▶ Collected data entries
import Summits.ABC.ABC.Statement
import Literature.NumberTheory.DiophantineGeometry.AbcWave0MihailescuProofs
import HarnessLib
import Literature.Uncategorized.ABCAtLeastThreePrimes

/-!
# abc below three primes is a theorem; the summit lives at `ω(abc) ≥ 3` (solo-ABC-blind, generation 5)

The **ω-axis** of the wall.  Write `ω(abc) = #(abc).primeFactors` for an abc triple `a + b = c`
(coprime positive naturals).

* `eq_one_or_eq_one_of_card_le_two` — if `ω(abc) ≤ 2` then `a = 1` or `b = 1` (else three pairwise coprime numbers `≥ 2`).
* `primePow_of_card_le_two` — if `ω(b(b+1)) ≤ 2` and `b ≥ 2` then `b = p^m`, `b + 1 = q^n` are prime powers.
* `two_mul_le_three_mul_rad_of_card_le_two` — **abc with `(ε, C) = (0, 3/2)` holds on `ω(abc) ≤ 2`:**
  `2c ≤ 3·rad(abc)`.  Inputs: the two items above and Mihăilescu's theorem (Catalan's conjecture), which is a
  THEOREM of the Literature library (`Literature.NumberTheory.DiophantineGeometry.mihailescu_holds`, R. Schoof,
  *Catalan's Conjecture*, Universitext 2009, formalised in the `Catalan*` files): the case `m, n ≥ 2` of
  `q^n = p^m + 1` is `9 = 8 + 1`; the cases `m = 1` or `n = 1` are trivial (`c ≤ rad` or `c = p + 1`).
* `card_le_two_sharp` — equality at `1 + 8 = 9` (`ω = 2`, `rad = 6`), so `3/2` is optimal.
* `card_le_two_classification` — the abc triples `1 + b = c`, `b ≥ 2`, supported on at most two primes are
  exactly `1 + 8 = 9`, `1 + M = 2^n` with `M` prime (Mersenne primes) and `1 + 2^m = F` with `F` prime (Fermat
  primes and `1 + 2 = 3`); with `1 + 1 = 2` and the swap `a ↔ b` this is the complete list.
* `abc_lt_of_card_le_two`, `abc_iff_abcAtLeastThreePrimes` — consequently **`ABC` is equivalent to its
  restriction to triples with `ω(abc) ≥ 3`** (`ABCAtLeastThreePrimes`); the constant on `ω ≤ 2` is `2`, uniform
  in `ε`.
* `card_three_example` — at `ω = 3` the inequality `2c ≤ 3 rad` already fails: the Fermat–Catalan solution
  `2^5 + 7^2 = 3^4` (Darmon–Granville, Bull. LMS 27 (1995) p. 515) has `rad = 42`, `c = 81`.

For the wall (what a proof must do): since exactly one of `a, b, c` is even, `ω(abc) = 3` means support
`{2, p, q}`; this first open case already contains the distance-2 Pillai family `p^a = q^b + 2`
(`Summit.ABC.ABC.Theorems.pillaiTail_finite_of_polyABC`, generation 2: even a polynomial abc inequality on it is
a case of Pillai's conjecture), prime-base Fermat–Catalan equations `2^k ± p^m = ± q^n`, and `q^n − 1 = 2^k p^m`.
On `ω = 3` the best unconditional bounds are `log c ≪ log p · log q · log log c` when the lone even term is a
power of `2` standing alone (linear forms in three logarithms, archimedean or `2`-adic), and
`log c ≪ p_min · (log p · log q) · log log c` when an odd prime power `p_min^m` is the smallest term (the
`p`-adic estimate carries the factor `p / log p`): the product-of-heights and the `N(p)/log N(p)` defects of the
transcendence method are both visible at three primes, and nothing polynomial in `rad = 2pq` is known there.
-/

open UniqueFactorizationMonoid Finset

namespace Summit.ABC.ABC.Theorems

open Literature.NumberTheory.DiophantineGeometry

/-- **In an abc triple supported on at most two primes one summand is `1`:** otherwise `a, b, c ≥ 2` are
pairwise coprime and contribute three distinct primes. [folklore] -/
theorem eq_one_or_eq_one_of_card_le_two {a b c : ℕ} (h : IsABCTriple a b c)
    (hω : (a * b * c).primeFactors.card ≤ 2) : a = 1 ∨ b = 1 := by
  obtain ⟨ha0, hb0, habc, hab⟩ := h
  by_contra hne
  have ha : 2 ≤ a := by
    rcases Nat.lt_or_ge a 2 with h2 | h2
    · exact absurd (Or.inl (by omega)) hne
    · exact h2
  have hb : 2 ≤ b := by
    rcases Nat.lt_or_ge b 2 with h2 | h2
    · exact absurd (Or.inr (by omega)) hne
    · exact h2
  have hac : Nat.Coprime a c := by rw [← habc]; exact Nat.coprime_self_add_right.mpr hab
  have hbc : Nat.Coprime b c := by rw [← habc]; exact Nat.coprime_add_self_right.mpr hab.symm
  obtain ⟨p, hp⟩ := Nat.nonempty_primeFactors.mpr (by omega : 1 < a)
  obtain ⟨q, hq⟩ := Nat.nonempty_primeFactors.mpr (by omega : 1 < b)
  obtain ⟨r, hr⟩ := Nat.nonempty_primeFactors.mpr (by omega : 1 < c)
  have hp' := Nat.mem_primeFactors.mp hp
  have hq' := Nat.mem_primeFactors.mp hq
  have hr' := Nat.mem_primeFactors.mp hr
  have hn0 : a * b * c ≠ 0 := mul_ne_zero (mul_ne_zero (by omega) (by omega)) (by omega)
  have hpS : p ∈ (a * b * c).primeFactors :=
    Nat.mem_primeFactors.mpr ⟨hp'.1, (hp'.2.1.mul_right b).mul_right c, hn0⟩
  have hqS : q ∈ (a * b * c).primeFactors :=
    Nat.mem_primeFactors.mpr ⟨hq'.1, (hq'.2.1.mul_left a).mul_right c, hn0⟩
  have hrS : r ∈ (a * b * c).primeFactors :=
    Nat.mem_primeFactors.mpr ⟨hr'.1, hr'.2.1.mul_left (a * b), hn0⟩
  have hpq : p ≠ q := by
    rintro rfl; exact hp'.1.one_lt.ne' (Nat.Coprime.eq_one_of_dvd (Nat.Coprime.coprime_dvd_left hp'.2.1 hab) hq'.2.1)
  have hpr : p ≠ r := by
    rintro rfl; exact hp'.1.one_lt.ne' (Nat.Coprime.eq_one_of_dvd (Nat.Coprime.coprime_dvd_left hp'.2.1 hac) hr'.2.1)
  have hqr : q ≠ r := by
    rintro rfl; exact hq'.1.one_lt.ne' (Nat.Coprime.eq_one_of_dvd (Nat.Coprime.coprime_dvd_left hq'.2.1 hbc) hr'.2.1)
  have h3 : ({p, q, r} : Finset ℕ).card = 3 := Finset.card_eq_three.mpr ⟨p, q, r, hpq, hpr, hqr, rfl⟩
  have hsub : ({p, q, r} : Finset ℕ) ⊆ (a * b * c).primeFactors := by
    intro x hx
    simp only [Finset.mem_insert, Finset.mem_singleton] at hx
    rcases hx with rfl | rfl | rfl
    exacts [hpS, hqS, hrS]
  have := h3 ▸ Finset.card_le_card hsub
  omega

/-- **Two consecutive integers supported on two primes are prime powers.** If `b ≥ 2` and `b(b+1)` has at
most two prime factors, then `b = p^m` and `b + 1 = q^n` with `p ≠ q` primes and `m, n ≥ 1`. [folklore] -/
theorem primePow_of_card_le_two {b c : ℕ} (hb : 2 ≤ b) (hbc : b + 1 = c)
    (hω : (b * c).primeFactors.card ≤ 2) :
    ∃ p q m n : ℕ, p.Prime ∧ q.Prime ∧ p ≠ q ∧ 1 ≤ m ∧ 1 ≤ n ∧ b = p ^ m ∧ c = q ^ n := by
  have hcop : Nat.Coprime b c := by
    rw [← hbc]; exact Nat.coprime_self_add_right.mpr (Nat.coprime_one_right b)
  obtain ⟨p, hp⟩ := Nat.nonempty_primeFactors.mpr (by omega : 1 < b)
  obtain ⟨q, hq⟩ := Nat.nonempty_primeFactors.mpr (by omega : 1 < c)
  have hp' := Nat.mem_primeFactors.mp hp
  have hq' := Nat.mem_primeFactors.mp hq
  have hn0 : b * c ≠ 0 := mul_ne_zero (by omega) (by omega)
  have hpq : p ≠ q := by
    rintro rfl; exact hp'.1.one_lt.ne' (Nat.Coprime.eq_one_of_dvd (Nat.Coprime.coprime_dvd_left hp'.2.1 hcop) hq'.2.1)
  have hpS : p ∈ (b * c).primeFactors := Nat.mem_primeFactors.mpr ⟨hp'.1, hp'.2.1.mul_right c, hn0⟩
  have hqS : q ∈ (b * c).primeFactors := Nat.mem_primeFactors.mpr ⟨hq'.1, hq'.2.1.mul_left b, hn0⟩
  -- every prime factor of `b * c` is `p` or `q`
  have hS : ∀ d, d.Prime → d ∣ b * c → d = p ∨ d = q := by
    intro d hd hdvd
    have hdS : d ∈ (b * c).primeFactors := Nat.mem_primeFactors.mpr ⟨hd, hdvd, hn0⟩
    by_contra hne
    have hne1 : d ≠ p := fun e => hne (Or.inl e)
    have hne2 : d ≠ q := fun e => hne (Or.inr e)
    have h3 : ({p, q, d} : Finset ℕ).card = 3 :=
      Finset.card_eq_three.mpr ⟨p, q, d, hpq, fun e => hne1 e.symm, fun e => hne2 e.symm, rfl⟩
    have hsub : ({p, q, d} : Finset ℕ) ⊆ (b * c).primeFactors := by
      intro x hx
      simp only [Finset.mem_insert, Finset.mem_singleton] at hx
      rcases hx with rfl | rfl | rfl
      exacts [hpS, hqS, hdS]
    have := Finset.card_le_card hsub
    omega
  have hbpow : b = p ^ b.primeFactorsList.length := by
    refine Nat.eq_prime_pow_of_unique_prime_dvd (by omega) ?_
    intro d hd hdb
    rcases hS d hd (hdb.mul_right c) with h | h
    · exact h
    · exfalso
      have hqb : q ∣ b := by rw [← h]; exact hdb
      exact hq'.1.one_lt.ne' (Nat.Coprime.eq_one_of_dvd (Nat.Coprime.coprime_dvd_left hqb hcop) hq'.2.1)
  have hcpow : c = q ^ c.primeFactorsList.length := by
    refine Nat.eq_prime_pow_of_unique_prime_dvd (by omega) ?_
    intro d hd hdc
    rcases hS d hd (hdc.mul_left b) with h | h
    · exfalso
      have hpc : p ∣ c := by rw [← h]; exact hdc
      exact hp'.1.one_lt.ne' (Nat.Coprime.eq_one_of_dvd (Nat.Coprime.coprime_dvd_left hp'.2.1 hcop) hpc)
    · exact h
  refine ⟨p, q, _, _, hp'.1, hq'.1, hpq, ?_, ?_, hbpow, hcpow⟩
  · by_contra h0
    have h00 : b.primeFactorsList.length = 0 := by omega
    rw [h00, pow_zero] at hbpow
    omega
  · by_contra h0
    have h00 : c.primeFactorsList.length = 0 := by omega
    rw [h00, pow_zero] at hcpow
    omega

/-- The case `a = 1` of the two-prime inequality: `b + 1 = c`, `ω(bc) ≤ 2` ⟹ `2c ≤ 3 rad(bc)`.
Mihăilescu's theorem settles the sub-case of two proper prime powers. [folklore] -/
theorem two_mul_le_three_mul_radical_aux {b c : ℕ} (hb : 0 < b) (hbc : b + 1 = c)
    (hω : (b * c).primeFactors.card ≤ 2) : 2 * c ≤ 3 * radical (b * c) := by
  rcases Nat.lt_or_ge b 2 with hb1 | hb2
  · -- `b = 1`, `c = 2`
    obtain rfl : b = 1 := by omega
    obtain rfl : c = 2 := by omega
    have : radical ((1 : ℕ) * 2) = 2 := by
      rw [one_mul, Nat.radical_eq_prod_primeFactors, Nat.prime_two.primeFactors, Finset.prod_singleton]
    omega
  · obtain ⟨p, q, m, n, hp, hq, hpq, hm, hn, hbpm, hcqn⟩ := primePow_of_card_le_two hb2 hbc hω
    have hcop : Nat.Coprime b c := by
      rw [← hbc]; exact Nat.coprime_self_add_right.mpr (Nat.coprime_one_right b)
    have hradp : radical b = p := by
      rw [hbpm, radical_pow _ (by omega : m ≠ 0), Nat.radical_eq_prod_primeFactors, hp.primeFactors,
        Finset.prod_singleton]
    have hradq : radical c = q := by
      rw [hcqn, radical_pow _ (by omega : n ≠ 0), Nat.radical_eq_prod_primeFactors, hq.primeFactors,
        Finset.prod_singleton]
    have hrad : radical (b * c) = p * q := by
      rw [radical_mul (Nat.coprime_iff_isRelPrime.mp hcop), hradp, hradq]
    rw [hrad]
    have hp2 := hp.two_le
    have hq2 := hq.two_le
    rcases Nat.lt_or_ge n 2 with hn1 | hn2
    · -- `n = 1`: `c = q ≤ rad`
      obtain rfl : n = 1 := by omega
      rw [pow_one] at hcqn
      calc 2 * c = 2 * q := by rw [hcqn]
        _ ≤ (3 * p) * q := Nat.mul_le_mul_right q (by omega)
        _ = 3 * (p * q) := by ring
    · rcases Nat.lt_or_ge m 2 with hm1 | hm2
      · -- `m = 1`: `c = p + 1`
        obtain rfl : m = 1 := by omega
        rw [pow_one] at hbpm
        have hc : c = p + 1 := by omega
        calc 2 * c = 2 * (p + 1) := by rw [hc]
          _ ≤ 3 * (p * 2) := by omega
          _ ≤ 3 * (p * q) := Nat.mul_le_mul_left 3 (Nat.mul_le_mul_left p hq2)
      · -- `m, n ≥ 2`: Mihăilescu ⟹ `9 = 8 + 1`
        have hM : ∀ {x y a b : ℕ}, 0 < y → 2 ≤ a → 2 ≤ b → x ^ a = y ^ b + 1 →
            x = 3 ∧ a = 2 ∧ y = 2 ∧ b = 3 :=
          Literature.NumberTheory.DiophantineGeometry.mihailescu_holds
        have heq : q ^ n = p ^ m + 1 := by rw [← hcqn, ← hbpm, hbc]
        obtain ⟨rfl, rfl, rfl, rfl⟩ := hM hp.pos hn2 hm2 heq
        rw [hcqn]; norm_num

▶ What you will do
Beginning at the first line of the records, retype exactly every line up to and including the one with "# abc below".

▶ Final answer
import Summits.ABC.ABC.Statement
import Literature.NumberTheory.DiophantineGeometry.AbcWave0MihailescuProofs
import HarnessLib
import Literature.Uncategorized.ABCAtLeastThreePrimes

/-!
# abc below three primes is a theorem; the summit lives at `ω(abc) ≥ 3` (solo-ABC-blind, generation 5)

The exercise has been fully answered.